Variational formula for KL Divergence
As Eq.$\,$($\ref{eq:2}$) says $ D(Q \parallel P) \geq \mathbb{E}_{Q} \left \lbrack Z \right \rbrack - \log {\mathbb{E}_{p} \left \lbrack e^{Z} \right \rbrack } $ for every $Q \lt \lt P$ and every $Z$ such that $\mathbb{E}_{p} \left \lbrack e^{Z} \right \rbrack \lt \infty$, it indicates [ D(Q \parallel P) = \sup_{Z: \mathbb{E}_{p} \left \lbrack e^{Z} \right \rbrack \lt \infty} \mathbb{E}_{Q} \left \lbrack Z \right \rbrack - \log {\mathbb{E}_{p} \left \lbrack e^{Z} \right \rbrack }. \label{eq:3}\tag{3} ] Letting $Z = \log \frac{dQ}{dP}$, we have [ \mathbb{E}_{Q} \left \lbrack Z \right \rbrack - \log {\mathbb{E}_{p} \left \lbrack e^{Z} \right \rbrack } = \mathbb{E}_{Q} \left \lbrack \log \frac{dQ}{dP} \right \rbrack - \log \mathbb{E}_{p} \left \lbrack \frac{dQ}{dP} \right \rbrack , ] and because of [ {\mathbb{E}_{p} \left \lbrack \frac{dQ}{dP} \right \rbrack } = 1 ] from the definition of the tilting, the second term is $0$. Since [ \mathbb{E}_{Q} \left \lbrack \log \frac{dQ}{dP} \right \rbrack = D(Q \parallel P), ] it indicates that the equality of Eq.$\,$($\ref{eq:3}$) holds with $Z = \log \frac{dQ}{dP}$.
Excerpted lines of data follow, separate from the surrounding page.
import Literature.MathematicalPhysics.QuantumLattice.LatticeGaugeDLRProofs
import HarnessLib

/-!
# Clause (i) of the `IR` line `af-pincer-Uc`: GAUGE COVARIANCE of the influence (L3)

Helper module for item `stmt-QuantumFields-19354` (crux `IR`, spine route `BalabanLadder`; slot «af-pincer-Uc»
7eb42365f8aba369; `--supports`, closes nothing).  Companion of `Theorems/BalabanLadderIRClauseILocality` ((L1) rim
reduction, (L2) monotonicity), row «ClauseI LOCALITY & MONOTONICITY» named by the line's lead prover.

`FixedMesh.ClauseI` compares the kernel means `∫ f dγ_Λ(· | σ)`, `∫ f dγ_Λ(· | σ')` of cylinders `f` of the centre cell for
exterior pairs `(σ, σ')`.  Here (under `[SecondCountableTopology G]`, the binder of the tree's kernel covariance
`ymSpecification_map_gaugeTransformZd_holds`): a gauge transformation trivial at both endpoints of every edge of the test's
support does not move the kernel mean (`integral_ymSpecification_gaugeTransformZd_of_eq_one`), so the influence
`∫ f dγ_Λ(σ) − ∫ f dγ_Λ(σ')` is unchanged under INDEPENDENT such gauges on `σ` and `σ'` (`influence_gauge_invariant`) —
clause (i)'s exterior pairs may be taken modulo gauges trivial near the centre cell; a COMMON gauge moreover preserves
ClauseI's agreement clause (`agree_gaugeTransformZd`) and, for gauge-invariant classes, its typicality clause
(`typical_gaugeTransformZd_iff`).

Pure specification bookkeeping (Seiler LNP 159 Ch. 2: gauge covariance of the Wilson specification).  No research content;
clause (i) itself is NOT claimed.  Conditional chain untouched; not a gap, not Clay.  No `sorry`;
axioms ⊆ {propext, Classical.choice, Quot.sound}.
-/

set_option autoImplicit false

noncomputable section

open MeasureTheory
open Literature.MathematicalPhysics.QuantumLattice
open Literature.Probability.LatticeModels

namespace Summit.QuantumFields.YangMills.Cruxes.IR.FixedMesh

/-! ## (L3) Gauge covariance of the influence of clause (i) -/

section Gauge

variable {d N : ℕ} {G : Type*} [Group G] [TopologicalSpace G] [IsTopologicalGroup G] [CompactSpace G]
  [MeasurableSpace G] [BorelSpace G] [SecondCountableTopology G] (ρ : G →* Matrix (Fin N) (Fin N) ℂ)

omit [TopologicalSpace G] [IsTopologicalGroup G] [CompactSpace G] [MeasurableSpace G] [BorelSpace G]
  [SecondCountableTopology G] in
/-- A gauge transformation trivial at both endpoints of every edge of `S₀` fixes every cylinder of `S₀`. -/
theorem cylinder_gaugeTransformZd_of_eq_one {α : Type*} {f : LGConfig d G → α} {S₀ : Finset (ZdEdge d)}
    (hf : IsCylinder f S₀) {g : Site d → G} (hg : ∀ e ∈ S₀, g e.1 = 1 ∧ g (e.1 + Pi.single e.2 1) = 1)
    (U : LGConfig d G) : f (gaugeTransformZd g U) = f U :=
  hf fun e he => by
    have h := hg e (Finset.mem_coe.1 he)
    simp [gaugeTransformZd, h.1, h.2]

/-- **Gauge transformations trivial near the test do not move the kernel mean.**  For a measurable cylinder `f` of `S₀`
and a gauge transformation `g` with `g = 1` at both endpoints of every edge of `S₀`:
`∫ f dγ_Λ(· | σ^g) = ∫ f dγ_Λ(· | σ)` (kernel covariance `ymSpecification_map_gaugeTransformZd_holds` and `f ∘ g = f`).
[folklore] -/
theorem integral_ymSpecification_gaugeTransformZd_of_eq_one (hρ : Continuous ρ) (β : ℝ) (Λ : Finset (ZdEdge d))
    {f : LGConfig d G → ℝ} (hfm : Measurable f) {S₀ : Finset (ZdEdge d)} (hf : IsCylinder f S₀)
    {g : Site d → G} (hg : ∀ e ∈ S₀, g e.1 = 1 ∧ g (e.1 + Pi.single e.2 1) = 1) (σ : LGConfig d G) :
    ∫ U, f U ∂(ymSpecification ρ β Λ (gaugeTransformZd g σ)) = ∫ U, f U ∂(ymSpecification ρ β Λ σ) := by
  rw [← ymSpecification_map_gaugeTransformZd_holds ρ hρ β Λ σ g,
    integral_map (measurable_gaugeTransformZd g).aemeasurable hfm.aestronglyMeasurable]
  simp only [cylinder_gaugeTransformZd_of_eq_one hf hg]

/-- **(L3) The influence of clause (i) is invariant under INDEPENDENT local gauges.**  For gauge transformations
`g, g'`, each trivial at the endpoints of the edges of `S₀` (for clause (i): of the centre cell), the boundary-condition
difference of the kernel means of a measurable cylinder `f` of `S₀` is the same for `(σ^g, σ'^{g'})` as for `(σ, σ')`. -/
theorem influence_gauge_invariant (hρ : Continuous ρ) (β : ℝ) (Λ : Finset (ZdEdge d)) {f : LGConfig d G → ℝ}
    (hfm : Measurable f) {S₀ : Finset (ZdEdge d)} (hf : IsCylinder f S₀) {g g' : Site d → G}
    (hg : ∀ e ∈ S₀, g e.1 = 1 ∧ g (e.1 + Pi.single e.2 1) = 1)
    (hg' : ∀ e ∈ S₀, g' e.1 = 1 ∧ g' (e.1 + Pi.single e.2 1) = 1) (σ σ' : LGConfig d G) :
    (∫ U, f U ∂(ymSpecification ρ β Λ (gaugeTransformZd g σ))) -
        ∫ U, f U ∂(ymSpecification ρ β Λ (gaugeTransformZd g' σ')) =
      (∫ U, f U ∂(ymSpecification ρ β Λ σ)) - ∫ U, f U ∂(ymSpecification ρ β Λ σ') := by
  rw [integral_ymSpecification_gaugeTransformZd_of_eq_one ρ hρ β Λ hfm hf hg,
    integral_ymSpecification_gaugeTransformZd_of_eq_one ρ hρ β Λ hfm hf hg']

omit [TopologicalSpace G] [IsTopologicalGroup G] [CompactSpace G] [MeasurableSpace G] [BorelSpace G]
  [SecondCountableTopology G] in
/-- A COMMON gauge transformation preserves agreement of two data on any edge set (ClauseI's agreement clause). -/
theorem agree_gaugeTransformZd {T : Finset (ZdEdge d)} {σ σ' : LGConfig d G} (h : ∀ e ∈ T, σ e = σ' e)
    (g : Site d → G) : ∀ e ∈ T, gaugeTransformZd g σ e = gaugeTransformZd g σ' e := fun e he => by
  simp only [gaugeTransformZd, h e he]

omit [TopologicalSpace G] [IsTopologicalGroup G] [CompactSpace G] [MeasurableSpace G] [BorelSpace G]
  [SecondCountableTopology G] in
/-- A gauge-invariant class (ClauseI's typicality clause for gauge-invariant `Typ c`) is blind to gauge transformations of
the datum. -/
theorem typical_gaugeTransformZd_iff {T : Set (LGConfig d G)} (hT : IsZdGaugeInvariant fun U => U ∈ T)
    (g : Site d → G) (σ : LGConfig d G) : gaugeTransformZd g σ ∈ T ↔ σ ∈ T := by
  have h : (gaugeTransformZd g σ ∈ T) = (σ ∈ T) := hT g σ
  rw [h]

end Gauge

end Summit.QuantumFields.YangMills.Cruxes.IR.FixedMesh

end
Another Variational formula for KL Divergence
Jensen’s gap variational formula
For a convex function $f: I \mapsto \mathbb{R}$, the following is know as Jensen’s gap variational formula: [ \mathbb{E} \left \lbrack f(x) \right \rbrack - f \left ( \mathbb{E} \left \lbrack x \right \rbrack \right) = \min_{a \in I} \mathbb{E} \left \lbrack f(x) - f(a) - f’(a) (x-a) \right \rbrack. ] The equality holds when $a = \mathbb{E} \left \lbrack x \right \rbrack $, because the last term becomes $ f’(a) (\mathbb{E} \left \lbrack x \right \rbrack - \mathbb{E} \left \lbrack x \right \rbrack) = 0$.
Application to variance
Consider $f(x) = x^{2}$, then we have [ \mathbb{E} \left \lbrack x^{2} \right \rbrack - \mathbb{E} \left \lbrack x \right \rbrack ^{2} = \text{Var}(x) = \mathbb{E} \left \lbrack (x - \mathbb{E} \left \lbrack x \right \rbrack) ^{2}\right \rbrack. ] This can be expressed as [ = \min_{a} \mathbb{E} \left \lbrack x^{2} - a^{2} -2a (x-a) \right \rbrack = \min_{a} \mathbb{E} \left \lbrack (x - a) ^{2}\right \rbrack, ] meaning that the expected value minimizes the MSE.
Application to entropy
Consider $f(x) = x \log x$ for $x \in [0, \infty)$, then we have [ \mathbb{E} \left \lbrack x \log x \right \rbrack - \mathbb{E} \left \lbrack x \right \rbrack \log \mathbb{E} \left \lbrack x \right \rbrack = \text{Ent}(x) = \min_{a \gt 0} \mathbb{E} \left \lbrack x \log x - a \log a - (1 + \log a) (x -a) \right \rbrack = \min_{a \gt 0} \mathbb{E} \left \lbrack x \log \frac{x}{a} - (x -a) \right \rbrack ] When $x = \frac{dQ}{dP}$, [ \text{Ent}(x) = D(Q \parallel P) = \min_{a \gt 0} \mathbb{E}_{p} \left \lbrack \frac{dQ}{dP} \log \frac{dQ}{dP} - \log a - (\frac{dQ}{dP} -a) \right \rbrack, ] which is another variational formula for KL divergence.